泽田纲吉刚想说什么,就见那青年看了过来,他轻轻说:“智子小姐说的没错,我今天原本的确想要杀他。”
说着这样可怕话语的青年表情却很柔和:“他抢占了我的心血、毁掉我的业内名声,这些我都能忍,但他唯独不该侮辱我去世的父母,甚至将从我父母这里骗到公司股份当作炫耀,对着别人夸夸其谈。我的父母都是好人,他们唯一的错就是当年错信了他,并且在意外发生的时候没选择职业经理人,而是将一切交给了看似忠厚老实的他。”
“他因为这个自比曹孟德,而曹孟德死于脑梗,所以我也想让他尝试一下类似的症状,我特地为他准备了氰化物,但是最后我没有动手。”他的目光抬起,直直看向了泽田纲吉一行人,和两双清澈明亮的眼睛对视片刻后,斋藤亮轻轻吐气,敛起面上的戾气:“因为今天,我遇到了很美好的事情,而他,并不配因此破坏我的心情。”
青年微微一笑,他看向了表情渐渐狰狞起来的女子:“如果是今天之前或者之后,我都会认下这份罪责,对我来说只要他死,我并不介意谁动手,我也没什么活下去的欲-望,但是,抱歉啊,智子,我并不想让那两个孩子觉得自己的善心给了杀人犯。”
“我的童年被糟糕的大人毁了,我可不能成为那种毁了别的小孩童年的糟糕大人,否则我和我讨厌的人有什么区别呢。”
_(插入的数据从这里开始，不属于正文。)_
/-- **The type of `r_{U₀}` strictly dominates that of `r`**: it arises from the rows of `r` by moving
`|Y| - |U₀| ≥ 1` entries from row `b` up to the row `a`, which is at least as long. [folklore] -/
theorem labSDom_garnirFun (hab : a ≠ b) (hA : A = rowSet r a ∪ Y) (hY : Y ⊆ rowSet r b) {U₀ : Finset (Fin n)}
    (hU₀ : U₀ ⊆ rowSet r a) (hlt : U₀.card < Y.card) (hsize : blockSize r b ≤ blockSize r a) :
    LabSDom (garnirFun r a b A U₀) r := by
  classical
  have hU₀A : U₀ ⊆ A := by rw [hA]; exact hU₀.trans Finset.subset_union_left
  have hrowA : rowSet r a ⊆ A := by rw [hA]; exact Finset.subset_union_left
  have hdisj : Disjoint (rowSet r a) Y := by
    rw [Finset.disjoint_left]
    intro e he heY
    exact hab ((mem_rowSet.1 he).symm.trans (mem_rowSet.1 (hY heY)))
  have hYle : Y.card ≤ blockSize r b := by rw [← card_rowSet]; exact Finset.card_le_card hY
  have hcardA : A.card = blockSize r a + Y.card := by rw [hA, Finset.card_union_of_disjoint hdisj, card_rowSet]
  -- the block sizes of `r_{U₀}`
  have hsz : ∀ c, blockSize (garnirFun r a b A U₀) c =
      if c = a then blockSize r a + (Y.card - U₀.card) else if c = b then blockSize r b - (Y.card - U₀.card) else blockSize r c := by
    intro c
    rw [blockSize]
    split_ifs with hca hcb
    · subst hca
      rw [show (Finset.univ.filter fun i => garnirFun r c b A U₀ i = c) = A \ U₀ by
        ext e; rw [Finset.mem_filter, and_iff_right (Finset.mem_univ _), garnirFun_eq_a_iff hab hrowA, Finset.mem_sdiff],
        Finset.card_sdiff_of_subset hU₀A, hcardA]
      have := Finset.card_le_card hU₀; rw [card_rowSet] at this
      omega
    · subst hcb
      rw [show (Finset.univ.filter fun i => garnirFun r a c A U₀ i = c) = U₀ ∪ (rowSet r c \ Y) by
        ext e
        rw [Finset.mem_filter, and_iff_right (Finset.mem_univ _), garnirFun_eq_b_iff hab hU₀A, Finset.mem_union,
          Finset.mem_sdiff, mem_rowSet, hA, Finset.mem_union, not_or, mem_rowSet]
        constructor
        · rintro (h | ⟨⟨-, h2⟩, h3⟩); · exact Or.inl h
          exact Or.inr ⟨h3, h2⟩
        · rintro (h | ⟨h1, h2⟩); · exact Or.inl h
          exact Or.inr ⟨⟨fun h3 => hab (h3.symm.trans h1), h2⟩, h1⟩,
        Finset.card_union_of_disjoint (Finset.disjoint_left.2 fun e he he' => by
          rw [Finset.mem_sdiff, mem_rowSet] at he'
          exact hab ((mem_rowSet.1 (hU₀ he)).symm.trans he'.1)),
        Finset.card_sdiff_of_subset hY, card_rowSet]
      omega
    · congr 1
      ext e
      rw [Finset.mem_filter, Finset.mem_filter, and_congr_right_iff]
      intro
      by_cases he : e ∈ A
      · rw [garnirFun_of_mem he]
        have hre : r e = a ∨ r e = b := by
          rw [hA, Finset.mem_union] at he
          exact he.imp mem_rowSet.1 (fun h => mem_rowSet.1 (hY h))
        split_ifs with h1
        · exact ⟨fun h => absurd h.symm hcb, fun h => by
            rcases hre with h' | h'
            · exact absurd (h'.symm.trans h).symm hca
            · exact absurd (h'.symm.trans h).symm hcb⟩
        · exact ⟨fun h => absurd h.symm hca, fun h => by
            rcases hre with h' | h'
            · exact absurd (h'.symm.trans h).symm hca
            · exact absurd (h'.symm.trans h).symm hcb⟩
      · rw [garnirFun_of_not_mem he]
  refine labSDom_of_move (blk := r) hab (m := Y.card - U₀.card) (by omega) (by omega) hsize ?_ ?_ fun c hca hcb => ?_
  · rw [hsz, if_pos rfl]
  · rw [hsz, if_neg (Ne.symm hab), if_pos rfl]
  · rw [hsz, if_neg hca, if_neg hcb]

open scoped Classical in
/-- **The row-Garnir element lies in `J^{▷λ}`** (layer L4 of the integral straightening): for a row
`a`, a part `Y` of a lower and not longer row `b`, and a part `X` of row `a` with `|X| + |Y| > λ_a`,
`∑_{B ⊆ X ∪ Y, |B| = |Y|} f(r_B) ∈ J^{▷λ}` — by inclusion–exclusion over the subsets `U₀` of
`U = row a ∖ X` this is `∑_{U₀} (-1)^{|U₀|} N(U₀)` with every `N(U₀) ∈ x_{r_{U₀}} H ⊆ J^{▷λ}`.
[folklore] -/
theorem garnir_sum_mem_domIdeal (μ : Nat.Partition n) (hab : a ≠ b) {X : Finset (Fin n)} (hX : X ⊆ rowSet r a)
    (hA : A = rowSet r a ∪ Y) (hY : Y ⊆ rowSet r b) (hbig : blockSize r a < X.card + Y.card)
    (hsize : blockSize r b ≤ blockSize r a) :
    ∑ B ∈ (X ∪ Y).powersetCard Y.card, tabloidSum R μ (garnirFun r a b A B) ∈ domIdeal R r := by
  set U := rowSet r a \ X with hU
  have hrowA : rowSet r a ⊆ A := by rw [hA]; exact Finset.subset_union_left
  have hdisj : Disjoint (rowSet r a) Y := by
    rw [Finset.disjoint_left]
    intro e he heY
    exact hab ((mem_rowSet.1 he).symm.trans (mem_rowSet.1 (hY heY)))
  -- `B ⊆ X ∪ Y` iff `B ⊆ A` and `B` avoids `U`
  have hset : (X ∪ Y).powersetCard Y.card = (A.powersetCard Y.card).filter (fun B => Disjoint U B) := by
    ext B
    rw [Finset.mem_powersetCard, Finset.mem_filter, Finset.mem_powersetCard]
    constructor
    · rintro ⟨h1, h2⟩
      refine ⟨⟨h1.trans ?_, h2⟩, ?_⟩
      · rw [hA]; exact Finset.union_subset_union hX le_rfl
      · rw [Finset.disjoint_left]
        intro e he heB
        rw [hU, Finset.mem_sdiff] at he
        rcases Finset.mem_union.1 (h1 heB) with h | h
        · exact he.2 h
        · exact Finset.disjoint_left.1 hdisj he.1 h
    · rintro ⟨⟨h1, h2⟩, h3⟩
      refine ⟨fun e he => ?_, h2⟩
      have heA := h1 he
      rw [hA, Finset.mem_union] at heA
      rcases heA with h | h
      · by_contra hne
        rw [Finset.mem_union, not_or] at hne
        exact Finset.disjoint_left.1 h3 (by rw [hU, Finset.mem_sdiff]; exact ⟨h, hne.1⟩) he
      · exact Finset.mem_union_right _ h
  rw [hset, sum_filter_disjoint_eq_sum_powerset]
  refine Submodule.sum_mem _ fun U₀ hU₀ => zsmul_mem ?_ _
  rw [Finset.mem_powerset] at hU₀
  have hU₀a : U₀ ⊆ rowSet r a := hU₀.trans Finset.sdiff_subset
  refine sum_tabloidSum_garnir_supset_mem R μ hab hrowA _ (labSDom_garnirFun hab hA hY hU₀a ?_ hsize)
  have h1 := Finset.card_le_card hU₀
  have h2 : U.card = blockSize r a - X.card := by rw [hU, Finset.card_sdiff_of_subset hX, card_rowSet]
  have h3 := Finset.card_le_card hX; rw [card_rowSet] at h3
  omega

end Garnir


/-! ### Straightening: `f(r) ∈ ∑_{𝔳 standard, 𝔳 ⊵ r} R · m_{𝔳𝔱^λ} + J^{▷λ}` (layer L5) -/

section Straighten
事情的最后,是以智子小姐认罪告终,不过斋藤先生也被一起带走了,临走前他冲着男孩们微笑着颔首,态度很是儒雅,和方才面无表情诉说着自己杀人打算的模样判若两人:“抱歉,如果吓到你们,请相信并非我的本意。”
“斋藤先生……会被定罪吗?”泽田纲吉注视着大部队撤离的背影心情有些复杂,
狱寺隼人立刻接道:“放心吧十代目,根据日本的法律,即便杀人也很少被判死-刑,他这样的都不算杀人未遂,最多算是非法携带危险化学品,如果不是特定行业,又找个好的律师的话,可能只需要罚款就能脱罪。”
“这样啊……”泽田纲吉刚有些放松,忽然因为狱寺隼人话语中的某些重点双眸圆睁,他不敢置信地看着狱寺隼人:“等等,狱寺同学你……,你莫非!”
“没错,狱寺他把整个日本法律的相关文书都背下来了,他说书还是你送给他的,不错啊阿纲,你已经学会了挖掘手下的强势潜能,这一点我都没想到。”
“恭喜你,以后在日本活动的时候,拥有了强大的法律支持。”不知道从哪里蹿出来的Reborn捏着一杯小小的咖啡,十分欣慰地夸奖道。